# Best multipurpose grinder?



## ATZ (Aug 4, 2017)

Hey guys,

I'm getting back into manual espresso so on the look out for a machine and grinder set up, current budget around £1000

I've been trying to source a Mazzer Super Jolly or similar but then it's occurred to me that I enjoy some Chemex / Pour Over action too. Would a SJ be able to cope with this or am i better off looking at more general options?

TIA


----------



## Rhys (Dec 21, 2014)

I use my Mazzer Major for everything.


----------



## ATZ (Aug 4, 2017)

Rhys said:


> I use my Mazzer Major for everything.


They can go quite coarse then I presume?


----------



## Rhys (Dec 21, 2014)

ATZ said:


> They can go quite coarse then I presume?


Yeah, keep on winding and the beans will probably come out whole lol


----------



## hotmetal (Oct 31, 2013)

Ha! Don't you waste a lot dialing back to espresso though? Or can you easily get back to the same grind (bearing in mind it's best to have the motor running when you adjust finer)?

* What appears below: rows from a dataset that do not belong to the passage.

/-- **Closure over degenerate parameters for the designated inequality under `φ_{w,q}`, `q ≥ 1`.**  If, for every NON-DEGENERATE parameter
vector `p` (all `0 < p e < 1`), every relay set `A`, observer `o`, monotone real cluster property `F` and relay `c ∈ A` of least `φ_{p,q}`-mean,
`∫_{o↔A} F(C c) dφ_{p,q} ≤ ∫_{o↔A} F(C o) dφ_{p,q}`, then the same holds for EVERY `w : Sym2 (Fin n) → [0,1]`.  (Port of `Q7Psi.gpsi_of_nondegenerate`:
perturb the functional by `t·1{· ⊆ T}`, `T` = the almost-sure companions of `c`; FKG for decreasing events gives the gap; continuity of point masses.)
[cite: KozmaNitzan2024, Conjecture 4 (p. 32), Question 7 (p. 36)] [cite: Grimmett2006, Thm. (3.8) (p. 16); §1.4 eq. (1.20) (p. 15)] -/
theorem gpsi_rc_of_nondegenerate {q : ℝ} (hq : 1 ≤ q)
    (hND : ∀ p : Sym2 (Fin n) → unitInterval, (∀ e, 0 < p e ∧ p e < 1) →
      ∀ (A : Finset (Fin n)) (o c : Fin n) (F : Set (Fin n) → ℝ), (∀ S T : Set (Fin n), S ⊆ T → F S ≤ F T) → c ∈ A →
        (∀ a ∈ A, ∫ ω, F (openCluster ω c) ∂(rcMeasureW p q ∅) ≤ ∫ ω, F (openCluster ω a) ∂(rcMeasureW p q ∅)) →
        ∫ ω in ⋃ a ∈ A, openConn o a, F (openCluster ω c) ∂(rcMeasureW p q ∅) ≤
          ∫ ω in ⋃ a ∈ A, openConn o a, F (openCluster ω o) ∂(rcMeasureW p q ∅))
    (w : Sym2 (Fin n) → unitInterval) (A : Finset (Fin n)) (o c : Fin n) (F : Set (Fin n) → ℝ)
    (hF : ∀ S T : Set (Fin n), S ⊆ T → F S ≤ F T) (hcA : c ∈ A)
    (hmin : ∀ a ∈ A, ∫ ω, F (openCluster ω c) ∂(rcMeasureW w q ∅) ≤ ∫ ω, F (openCluster ω a) ∂(rcMeasureW w q ∅)) :
    ∫ ω in ⋃ a ∈ A, openConn o a, F (openCluster ω c) ∂(rcMeasureW w q ∅) ≤
      ∫ ω in ⋃ a ∈ A, openConn o a, F (openCluster ω o) ∂(rcMeasureW w q ∅) := by
  have hq0 : 0 < q := one_pos.trans_le hq
  haveI hprob : ∀ p : Sym2 (Fin n) → unitInterval, IsProbabilityMeasure (rcMeasureW p q ∅) :=
    fun p => isProbabilityMeasure_rcMeasureW p hq0 ∅
  set μ := rcMeasureW w q ∅ with hμ
  have hmeas : ∀ E : Set (BondConfig (Fin n)), MeasurableSet E := fun _ => MeasurableSet.of_discrete
  have hint : ∀ (g : BondConfig (Fin n) → ℝ) (ν : Measure (BondConfig (Fin n))) [IsFiniteMeasure ν], Integrable g ν :=
    fun g ν _ => Integrable.of_finite
  set J : Set (BondConfig (Fin n)) := ⋃ a ∈ A, (openConn o a : Set (BondConfig (Fin n))) with hJ
  -- the almost-sure companions of `c`
  set T : Set (Fin n) := {u | μ.real (openConn c u) = 1} with hT
  have hcT : c ∈ T := by
    show μ.real (openConn c c) = 1
    have : (openConn c c : Set (BondConfig (Fin n))) = univ := eq_univ_of_forall fun ω => SimpleGraph.Reachable.refl c
    rw [this, probReal_univ]
  -- `φ(C c ⊆ T) > 0` (FKG for the decreasing events `{c ↮ u}`, `u ∉ T`)
  set Tc : Finset (Fin n) := Finset.univ.filter (fun u => u ∉ T) with hTc
  have hsub : {ω : BondConfig (Fin n) | openCluster ω c ⊆ T} = ⋂ u ∈ Tc, (openConn c u : Set (BondConfig (Fin n)))ᶜ := by
    ext ω
    simp only [mem_setOf_eq, mem_iInter, mem_compl_iff, hTc, Finset.mem_filter, Finset.mem_univ, true_and]
    constructor
    · intro h u huT hcu
      exact huT (h hcu)
    · intro h z hz
      by_contra hzT
      exact h z hzT hz
  have hpos : 0 < μ.real {ω : BondConfig (Fin n) | openCluster ω c ⊆ T} := by
    rw [hsub]
    refine lt_of_lt_of_le ?_ (rcMeasureW_prod_le_real_iInter_of_isLowerSet w hq ∅ Tc
      (fun u _ => (isUpperSet_openConn c u).compl))
    refine Finset.prod_pos fun u hu => ?_
    have huT : μ.real (openConn c u) ≠ 1 := (Finset.mem_filter.1 hu).2
    have hle : μ.real (openConn c u) ≤ 1 := measureReal_le_one
    rw [measureReal_compl (hmeas _), probReal_univ]
    exact sub_pos.2 (lt_of_le_of_ne hle huT)
  -- it suffices to prove the inequality up to an arbitrary `t > 0`
  suffices key : ∀ t : ℝ, 0 < t →
      (∫ ω in J, F (openCluster ω c) ∂μ) ≤ (∫ ω in J, F (openCluster ω o) ∂μ) + t by
    exact le_of_forall_pos_le_add key
  intro t ht
  -- the perturbed functional `F_t = F − t · 1{· ⊆ T}` (monotone)
  set G : Set (Fin n) → ℝ := fun S => F S - t * (if S ⊆ T then 1 else 0) with hG
  have hGmono : ∀ S S' : Set (Fin n), S ⊆ S' → G S ≤ G S' := by
    intro S S' hSS'
    have h1 : F S ≤ F S' := hF S S' hSS'
    have h2 : (if S' ⊆ T then (1 : ℝ) else 0) ≤ (if S ⊆ T then 1 else 0) := by
      by_cases hS' : S' ⊆ T
      · rw [if_pos hS', if_pos (hSS'.trans hS')]
      · rw [if_neg hS']; split_ifs <;> norm_num
    show F S - t * (if S ⊆ T then 1 else 0) ≤ F S' - t * (if S' ⊆ T then 1 else 0)
    nlinarith
  -- the means and restricted integrals as finite sums of point masses, continuous in the parameters
  set M : Fin n → (Sym2 (Fin n) → unitInterval) → ℝ := fun a p =>
    ∑ ω, BHK2006.rcMass p q ω * G (openCluster ω a) with hM
  set f : Fin n → (Sym2 (Fin n) → unitInterval) → ℝ := fun a p =>
    ∑ ω, BHK2006.rcMass p q ω * (G (openCluster ω a) * DecisionTree.ind J ω) with hf
  have hMcont : ∀ a, Continuous (M a) := fun a => BHK2006.continuous_sum_rcMass hq0 _
  have hfcont : ∀ a, Continuous (f a) := fun a => BHK2006.continuous_sum_rcMass hq0 _
  have hMint : ∀ (a : Fin n) (p : Sym2 (Fin n) → unitInterval), M a p = ∫ ω, G (openCluster ω a) ∂(rcMeasureW p q ∅) :=
    fun a p => (BHK2006.integral_rcMeasureW_eq_sum p hq0 _).symm
  have hfint : ∀ (a : Fin n) (p : Sym2 (Fin n) → unitInterval), f a p = ∫ ω in J, G (openCluster ω a) ∂(rcMeasureW p q ∅) :=
    fun a p => (BHK2006.setIntegral_rcMeasureW_eq_sum p hq0 _ J).symm
  -- relays of `A ∩ T` are interchangeable with `c`
  set B : Finset (Fin n) := A.filter (fun a => a ∈ T) with hB
  have hcB : c ∈ B := Finset.mem_filter.2 ⟨hcA, hcT⟩
  have hae : ∀ a ∈ B, ∀ᵐ ω ∂μ, G (openCluster ω a) = G (openCluster ω c) := by
    intro a ha
    filter_upwards [openCluster_ae_eq_of_real_openConn_eq_one' μ (Finset.mem_filter.1 ha).2] with ω hω
    rw [hω]
  have hMB : ∀ a ∈ B, M a w = M c w := fun a ha => by
    rw [hMint, hMint]; exact integral_congr_ae (hae a ha)
  have hfB : ∀ a ∈ B, f a w = f c w := fun a ha => by
    rw [hfint, hfint]; exact integral_congr_ae (ae_restrict_of_ae (hae a ha))
  -- at `w`: `M c w = m_c − t φ(C c ⊆ T)` and `M a w = m_a ≥ m_c` for `a ∈ A ∖ T`
  have hMc : M c w = (∫ ω, F (openCluster ω c) ∂μ) - t * μ.real {ω : BondConfig (Fin n) | openCluster ω c ⊆ T} := by
    rw [hMint]
    show (∫ ω, (F (openCluster ω c) - t * (if openCluster ω c ⊆ T then 1 else 0)) ∂μ) = _
    rw [integral_sub (hint _ _) (hint _ _), integral_const_mul]
    congr 2
    have : (fun ω : BondConfig (Fin n) => (if openCluster ω c ⊆ T then (1 : ℝ) else 0)) =
        {ω : BondConfig (Fin n) | openCluster ω c ⊆ T}.indicator 1 := by
      funext ω
      by_cases hω : openCluster ω c ⊆ T
      · rw [if_pos hω, indicator_of_mem (show ω ∈ {ω : BondConfig (Fin n) | openCluster ω c ⊆ T} from hω), Pi.one_apply]
      · rw [if_neg hω, indicator_of_notMem (show ω ∉ {ω : BondConfig (Fin n) | openCluster ω c ⊆ T} from hω)]
    rw [this, integral_indicator_one (hmeas _)]
  have hMa : ∀ a ∈ A, a ∉ T → M a w = ∫ ω, F (openCluster ω a) ∂μ := by
    intro a _ haT
    rw [hMint]
    refine integral_congr_ae (Eventually.of_forall fun ω => ?_)
    have : ¬ openCluster ω a ⊆ T := fun h => haT (h (mem_openCluster_self ω a))
    show F (openCluster ω a) - t * (if openCluster ω a ⊆ T then 1 else 0) = F (openCluster ω a)
    rw [if_neg this, mul_zero, sub_zero]
  have hgap : ∀ a' ∈ B, ∀ a ∈ A, a ∉ T → M a' w < M a w := by
    intro a' ha' a ha haT
    rw [hMB a' ha', hMc, hMa a ha haT]
    have := hmin a ha
    nlinarith [mul_pos ht hpos]
  -- the gap persists near `w`; there the hypothesis applies to a minimiser, which lies in `A ∩ T`
  set S : Set (Sym2 (Fin n) → unitInterval) := {p | ∀ e, 0 < p e ∧ p e < 1} with hS
  have hwS : w ∈ closure S := dense_setOf_weights_pos_lt_one w
  have hnear : ∀ᶠ p in 𝓝[S] w, ∀ a' ∈ B, ∀ a ∈ A.filter (fun a => a ∉ T), M a' p < M a p := by
    refine eventually_nhdsWithin_of_eventually_nhds ?_
    refine (Finset.eventually_all B).2 fun a' ha' => (Finset.eventually_all _).2 fun a ha => ?_
    have ha2 := Finset.mem_filter.1 ha
    exact Filter.Tendsto.eventually_lt ((hMcont a').continuousAt) ((hMcont a).continuousAt)
      (hgap a' ha' a ha2.1 ha2.2)
  have hinS : ∀ᶠ p in 𝓝[S] w, p ∈ S := eventually_mem_nhdsWithin
  have hev : ∀ᶠ p in 𝓝[S] w, ∃ a ∈ B, f a p ≤ f o p := by
    filter_upwards [hnear, hinS] with p hp hpS
    obtain ⟨cp, hcpA, hcpmin⟩ := A.exists_min_image (fun a => M a p) ⟨c, hcA⟩
    have hcpT : cp ∈ T := by
      by_contra h
      have h1 := hp c hcB cp (Finset.mem_filter.2 ⟨hcpA, h⟩)
      have h2 := hcpmin c hcA
      exact absurd h2 (not_le.2 h1)
    refine ⟨cp, Finset.mem_filter.2 ⟨hcpA, hcpT⟩, ?_⟩
    rw [hfint, hfint]
    exact hND p hpS A o cp G hGmono hcpA (fun a ha => by rw [← hMint, ← hMint]; exact hcpmin a ha)
  -- pass to the limit `p → w` and transfer to `c`
  obtain ⟨a, haB, hle⟩ := Q7Psi.exists_le_of_eventually_exists_le B f (f o) (fun a _ => hfcont a) (hfcont o) hwS hev
  rw [hfB a haB, hfint, hfint] at hle
  -- unfold `G` in the two restricted integrals
  have hsplit : ∀ x : Fin n, (∫ ω in J, G (openCluster ω x) ∂μ) = (∫ ω in J, F (openCluster ω x) ∂μ) -
      t * ∫ ω in J, (if openCluster ω x ⊆ T then (1 : ℝ) else 0) ∂μ := by
    intro x
    show (∫ ω in J, (F (openCluster ω x) - t * (if openCluster ω x ⊆ T then 1 else 0)) ∂μ) = _
    rw [integral_sub (hint _ _) (hint _ _), integral_const_mul]
  have hind_nonneg : ∀ x : Fin n, 0 ≤ ∫ ω in J, (if openCluster ω x ⊆ T then (1 : ℝ) else 0) ∂μ :=
    fun x => integral_nonneg fun ω => by positivity
  have hind_le : ∀ x : Fin n, ∫ ω in J, (if openCluster ω x ⊆ T then (1 : ℝ) else 0) ∂μ ≤ 1 := by
    intro x
    calc ∫ ω in J, (if openCluster ω x ⊆ T then (1 : ℝ) else 0) ∂μ ≤ ∫ ω in J, (1 : ℝ) ∂μ :=
          integral_mono (hint _ _) (hint _ _) fun ω => by
            show (if openCluster ω x ⊆ T then (1 : ℝ) else 0) ≤ 1
            split_ifs <;> norm_num
      _ = μ.real J := by rw [setIntegral_const, smul_eq_mul, mul_one]
      _ ≤ 1 := measureReal_le_one
  rw [hsplit c, hsplit o] at hle
  nlinarith [hind_nonneg c, hind_le c, hind_nonneg o, hind_le o]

I've backed the MBK Aergrind to avoid disturbing the E37s (which would be really annoying to try to change to coarse grind)


----------



## ATZ (Aug 4, 2017)

That's what I thought the feedback would be - maintain grind settings for espresso would be a pain to change to coarse on a SJ

Are there any grinders that people tend to multitask on or do people tend to invest in more than one?


----------



## hotmetal (Oct 31, 2013)

I think most* people have a hand grinder for brewed if they have a good espresso grinder too. The waste of time and coffee swapping adjustment is too much. I think there are some fairly affordable grinders like Baratza Vario that claim to be good for both, but I'm not sure how good they are as I haven't had one, and there doesn't seem to be many people on here trying to use one grinder for all methods.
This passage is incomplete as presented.